Task instructions: Among these records, which lines include "true"? Copy them out.
[Data supplied]
import Literature.MathematicalPhysics.QuantumFieldTheory.ConformalBootstrap3D.PointCertificateTableLower

/-!
# The table theorem with an unbounded `Δ_ε`-range

`boxExcluded_of_pointTable₂` asks `Q ⊆ [s_lo, s_hi] × ([ε_lo, ε_hi) ∪ [t₀₀, E₀))`: the light-block
obligation (O2) at `(Δ_ε, ℓ = 0)` is read off a head cell, and head cells stop at `E₀`. But for
`Δ_ε ≥ E₀` the obligation is ALREADY covered by the certificate's tail rules — (M) on `[E₀, E_T)`
and the apex inequality (T) give block positivity at every `(Δ, ℓ)` with `Δ ≥ E₀`
(`tail_nonneg_pointFunctional_of_termwise_and_apex_twist`), in particular at `ℓ = 0`. So the SAME
finite table certifies the box with the scalar row's range extended to `[t₀₀, ∞)`: the production
strips `{column} × [1.5, ∞)` and windows `W = [σ_lo, σ_hi] × [0.6, ∞)` of pub-ising3d are then
literal instances (`boxExcluded_of_pointRules_twist_unbounded`, `boxExcluded_of_pointTable₂_unbounded`;
one extra trivial check `1/2 ≤ E₀`). Term basis: Hogervorst–Rychkov 2013, §3 eq. (3.6).
[cite: HogervorstRychkov2013, §3 eq. (3.6)]
-/

noncomputable section

namespace Literature.MathematicalPhysics.QuantumFieldTheory.ConformalBootstrap3D

open Finset Set

/-- **Point-functional schema, twist domain, (O2) only below `E₀`.** As
`boxExcluded_of_pointRules_twist`, but the `ε`-obligation (O2) is required only for `Δ_ε < E₀`;
for `Δ_ε ≥ E₀ (≥ 1/2)` it follows from (M)+(T) through the tail theorem at `ℓ = 0`.
[cite: HogervorstRychkov2013, §3 eq. (3.6)] -/
theorem boxExcluded_of_pointRules_twist_unbounded {N : ℕ} {w z zb : Fin N → ℝ}
    (hz : ∀ k, z k ∈ Ioo (0 : ℝ) 1) (hzb : ∀ k, zb k ∈ Ioo (0 : ℝ) 1) (hord : ∀ k, zb k ≤ z k)
    (a : Fin N) (ha : 0 ≤ w a) (qd qr : Fin N → ℝ) (hqd : ∀ k, 0 < qd k ∧ qd k ≤ 1)
    (hqr : ∀ k, 0 < qr k ∧ qr k ≤ 1)
    (hdomd : ∀ k, z k * zb k ≤ qd k ^ 2 * (z a * zb a) ∧ z k ≤ qd k * z a)
    (hdomr : ∀ k, (1 - z k) * (1 - zb k) ≤ qr k ^ 2 * (z a * zb a) ∧ 1 - zb k ≤ qr k * z a)
    {Q : Set (ℝ × ℝ)} {slo shi E₀ ET τ : ℝ} (hQ : ∀ p ∈ Q, slo ≤ p.1 ∧ p.1 ≤ shi)
    (hτ1 : τ ≤ 1) (hτ0 : τ ≤ E₀) (hE0 : 1 / 2 ≤ E₀)
    (hI : 0 < termCornerBound w z zb 0 0 0 slo shi)
    (hO2 : ∀ p ∈ Q, p.2 < E₀ → BlockPositive (pointFunctional w z zb) p.1 p.2 0)
    (hO3 : ∀ p ∈ Q, ∀ Δ : ℝ, 3 ≤ Δ → Δ < E₀ → BlockPositive (pointFunctional w z zb) p.1 Δ 0)
    (hO4 : ∀ p ∈ Q, ∀ ℓ : ℕ, Even ℓ → ℓ ≠ 0 → ∀ Δ : ℝ, (ℓ : ℝ) + 1 ≤ Δ → Δ < E₀ →
      BlockPositive (pointFunctional w z zb) p.1 Δ ℓ)
    (hM : ∀ (j : ℕ) (E : ℝ), E₀ ≤ E → E < ET → (j : ℝ) + τ ≤ E → ∀ p ∈ Q,
      0 ≤ pointFunctional w z zb (crossF p.1 (-1) (zMono E j)))
    (hB : ∑ k ∈ univ.erase a, |w k| * ((1 - z k) * (1 - zb k)) ^ slo * qd k ^ ET
          + ∑ k, |w k| * (z k * zb k) ^ slo * qr k ^ ET ≤ w a * ((1 - z a) * (1 - zb a)) ^ shi) :
    BoxExcluded Q := by
  refine boxExcluded_of_pointRules_twist hz hzb hord a ha qd qr hqd hqr hdomd hdomr hQ hτ1 hτ0 hI ?_
    hO3 hO4 hM hB
  intro p hp
  by_cases h : p.2 < E₀
  · exact hO2 p hp h
  · have hb0 : unitarityBound3D 0 ≤ p.2 := by
      have : unitarityBound3D 0 = 1 / 2 := by simp [unitarityBound3D]
      rw [this]; linarith [not_lt.1 h]
    exact tail_nonneg_pointFunctional_of_termwise_and_apex_twist w z zb hz hzb hord a ha qd qr hqd
      hqr hdomd hdomr hQ hτ1 hτ0 hM hB p hp 0 p.2 hb0 (not_lt.1 h)

/-- **The two-row table with the scalar row's `Δ_ε`-range extended to `[t₀₀, ∞)`.** Exactly the
data and checks of `boxExcluded_of_pointTable₂` plus `1/2 ≤ E₀`, for
`Q ⊆ [s_lo, s_hi] × ([ε_lo, ε_hi) ∪ [t₀₀, ∞))`. [cite: HogervorstRychkov2013, §3 eq. (3.6)] -/
theorem boxExcluded_of_pointTable₂_unbounded {N : ℕ} {w z zb : Fin N → ℝ}
    (hz : ∀ k, z k ∈ Ioo (0 : ℝ) 1) (hzb : ∀ k, zb k ∈ Ioo (0 : ℝ) 1) (hord : ∀ k, zb k ≤ z k)
    (apex : Fin N) (hapex : 0 ≤ w apex) (qd qr : Fin N → ℝ) (hqd : ∀ k, 0 < qd k ∧ qd k ≤ 1)
    (hqr : ∀ k, 0 < qr k ∧ qr k ≤ 1)
    (hdomd : ∀ k, z k * zb k ≤ qd k ^ 2 * (z apex * zb apex) ∧ z k ≤ qd k * z apex)
    (hdomr : ∀ k, (1 - z k) * (1 - zb k) ≤ qr k ^ 2 * (z apex * zb apex) ∧
      1 - zb k ≤ qr k * z apex)
    {Q : Set (ℝ × ℝ)} {slo shi εlo εhi E₀ ET τ : ℝ}
    (t : ℕ → ℕ → ℝ) (K : ℕ → ℕ) (nF : ℕ → ℕ → ℕ) (hc hi : ℕ → ℕ → Bool)
    (tε : ℕ → ℝ) (Kε : ℕ) (nFε : ℕ → ℕ) (hcε hiε : ℕ → Bool)
    (hQ : ∀ p ∈ Q, (slo ≤ p.1 ∧ p.1 ≤ shi) ∧ ((εlo ≤ p.2 ∧ p.2 < εhi) ∨ t 0 0 ≤ p.2))
    (L : ℕ) (hL : E₀ ≤ (L : ℝ) + 1) (hτ1 : τ ≤ 1) (hτ0 : τ ≤ E₀) (hE0 : 1 / 2 ≤ E₀)
    (hr : ∀ k, 1 / 2 ≤ ((1 - z k) * (1 - zb k)) ^ (shi - slo) ∧ 1 / 2 ≤ (z k * zb k) ^ (shi - slo))
    -- (O1)
    (hI : 0 < termCornerBound w z zb 0 0 0 slo shi)
    -- the ε-row (ℓ = 0)
    (htε : tε 0 = εlo ∧ tε Kε = εhi)
    (hlowε1 : ∀ k, k < Kε → hiε k = false → 1 ≤ tε k)
    (hlowεI : ∀ k, k < Kε → hiε k = true → 1 / 2 < tε k ∧ τ ≤ tε k)
    (hnFε : ∀ k, k < Kε → E₀ ≤ tε k + ((nFε k : ℝ) + 1))
    (hρε : ∀ k, k < Kε → hcε k = true → ∀ i, 1 / 2 ≤ (z i * zb i) ^ ((tε (k + 1) - tε k) / 2) ∧
      1 / 2 ≤ ((1 - z i) * (1 - zb i)) ^ ((tε (k + 1) - tε k) / 2))
    (hheadε : ∀ k < Kε, 0 ≤ headNumber₂ w z zb 0 (tε k) (tε (k + 1)) slo shi (nFε k) (hcε k) (hiε k))
    -- the scalar row (ℓ = 0, from ≤ 3 to E₀) and the spinning rows (even 0 < ℓ < L, ℓ+1 to E₀)
    (ht0 : t 0 0 ≤ 3 ∧ t 0 (K 0) = E₀)
    (htℓ : ∀ ℓ, Even ℓ → ℓ ≠ 0 → ℓ < L → t ℓ 0 = (ℓ : ℝ) + 1 ∧ t ℓ (K ℓ) = E₀)
    (hlow1 : ∀ ℓ k, k < K ℓ → hi ℓ k = false → (ℓ : ℝ) + 1 ≤ t ℓ k)
    (hlowI : ∀ ℓ k, k < K ℓ → hi ℓ k = true → unitarityBound3D ℓ < t ℓ k ∧ (ℓ : ℝ) + τ ≤ t ℓ k)
    (hnF : ∀ ℓ k, k < K ℓ → E₀ ≤ t ℓ k + ((nF ℓ k : ℝ) + 1))
    (hρ : ∀ ℓ k, k < K ℓ → hc ℓ k = true → ∀ i, 1 / 2 ≤ (z i * zb i) ^ ((t ℓ (k + 1) - t ℓ k) / 2) ∧
      1 / 2 ≤ ((1 - z i) * (1 - zb i)) ^ ((t ℓ (k + 1) - t ℓ k) / 2))
    (hhead : ∀ ℓ, (ℓ = 0 ∨ (Even ℓ ∧ ℓ < L)) → ∀ k < K ℓ,
      0 ≤ headNumber₂ w z zb ℓ (t ℓ k) (t ℓ (k + 1)) slo shi (nF ℓ k) (hc ℓ k) (hi ℓ k))
    -- (M) box rows, twist-gap domain
    (e : ℕ → ℕ → ℝ) (M : ℕ → ℕ) (bc : ℕ → ℕ → Bool)
    (he : ∀ j : ℕ, (j : ℝ) + τ < ET → e j 0 ≤ max E₀ ((j : ℝ) + τ) ∧ ET ≤ e j (M j))
    (hρM : ∀ j m, m < M j → bc j m = true → ∀ k, 1 / 2 ≤ (z k * zb k) ^ ((e j (m + 1) - e j m) / 2) ∧
      1 / 2 ≤ ((1 - z k) * (1 - zb k)) ^ ((e j (m + 1) - e j m) / 2))
    (hbox : ∀ j : ℕ, (j : ℝ) + τ < ET → ∀ m < M j,
      0 ≤ boxNumber w z zb j (e j m) (e j (m + 1)) slo shi (bc j m))
    -- (T)
    (hB : ∑ k ∈ univ.erase apex, |w k| * ((1 - z k) * (1 - zb k)) ^ slo * qd k ^ ET
          + ∑ k, |w k| * (z k * zb k) ^ slo * qr k ^ ET ≤
          w apex * ((1 - z apex) * (1 - zb apex)) ^ shi) :
    BoxExcluded Q := by
  have hQ1 : ∀ p ∈ Q, slo ≤ p.1 ∧ p.1 ≤ shi := fun p hp => (hQ p hp).1
  have hM := ruleM_of_boxTable_twist w z zb hz hzb τ hQ1 hr e M bc he hρM hbox
  have hcell : ∀ ℓ, (ℓ = 0 ∨ (Even ℓ ∧ ℓ < L)) → ∀ k < K ℓ, ∀ p ∈ Q,
      ∀ Δ ∈ Ico (t ℓ k) (t ℓ (k + 1)), BlockPositive (pointFunctional w z zb) p.1 Δ ℓ :=
    fun ℓ hℓ k hk => cell_of_headNumber₂ w z zb hz hzb hord apex hapex qd qr hqd hqr hdomd hdomr
      hQ1 hτ1 hM hB hr (nF ℓ k) (hnF ℓ k hk) (hc ℓ k) (hi ℓ k) (hlow1 ℓ k hk) (hlowI ℓ k hk)
      (hρ ℓ k hk) (hhead ℓ hℓ k hk)
  have hb0 : unitarityBound3D 0 = 1 / 2 := by simp [unitarityBound3D]
  have hcellε : ∀ k < Kε, ∀ p ∈ Q,
      ∀ Δ ∈ Ico (tε k) (tε (k + 1)), BlockPositive (pointFunctional w z zb) p.1 Δ 0 :=
    fun k hk => cell_of_headNumber₂ w z zb hz hzb hord apex hapex qd qr hqd hqr hdomd hdomr
      hQ1 hτ1 hM hB hr (nFε k) (hnFε k hk) (hcε k) (hiε k)
      (fun h => by simpa using hlowε1 k hk h)
      (fun h => by
        obtain ⟨h1, h2⟩ := hlowεI k hk h
        exact ⟨by rw [hb0]; exact h1, by simpa using h2⟩)
      (hρε k hk) (hheadε k hk)
  refine boxExcluded_of_pointRules_twist_unbounded hz hzb hord apex hapex qd qr hqd hqr hdomd hdomr hQ1
    hτ1 hτ0 hE0 hI ?_ ?_ ?_ hM hB
  · -- (O2) below E₀: ε-row or scalar row
    intro p hp hlt
    rcases (hQ p hp).2 with hε | h0
    · exact blockPositive_of_cells_Ico tε Kε hcellε p hp p.2 ⟨htε.1 ▸ hε.1, htε.2 ▸ hε.2⟩
    · exact blockPositive_of_cells_Ico (t 0) (K 0) (hcell 0 (Or.inl rfl)) p hp p.2
        ⟨h0, ht0.2 ▸ hlt⟩
  · exact scalar_nonneg_of_cells (t 0) (K 0) ht0.1 ht0.2 (hcell 0 (Or.inl rfl))
  · exact spinning_nonneg_of_cells L hL t K (fun ℓ hev hℓ hℓL => (htℓ ℓ hev hℓ hℓL).1.le)
      (fun ℓ hev hℓ hℓL => (htℓ ℓ hev hℓ hℓL).2)
      (fun ℓ hev hℓ hℓL => hcell ℓ (Or.inr ⟨hev, hℓL⟩))

end Literature.MathematicalPhysics.QuantumFieldTheory.ConformalBootstrap3D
[/Data supplied]
Response below:
    (hlowεI : ∀ k, k < Kε → hiε k = true → 1 / 2 < tε k ∧ τ ≤ tε k)
    (hρε : ∀ k, k < Kε → hcε k = true → ∀ i, 1 / 2 ≤ (z i * zb i) ^ ((tε (k + 1) - tε k) / 2) ∧
    (hlowI : ∀ ℓ k, k < K ℓ → hi ℓ k = true → unitarityBound3D ℓ < t ℓ k ∧ (ℓ : ℝ) + τ ≤ t ℓ k)
    (hρ : ∀ ℓ k, k < K ℓ → hc ℓ k = true → ∀ i, 1 / 2 ≤ (z i * zb i) ^ ((t ℓ (k + 1) - t ℓ k) / 2) ∧
    (hρM : ∀ j m, m < M j → bc j m = true → ∀ k, 1 / 2 ≤ (z k * zb k) ^ ((e j (m + 1) - e j m) / 2) ∧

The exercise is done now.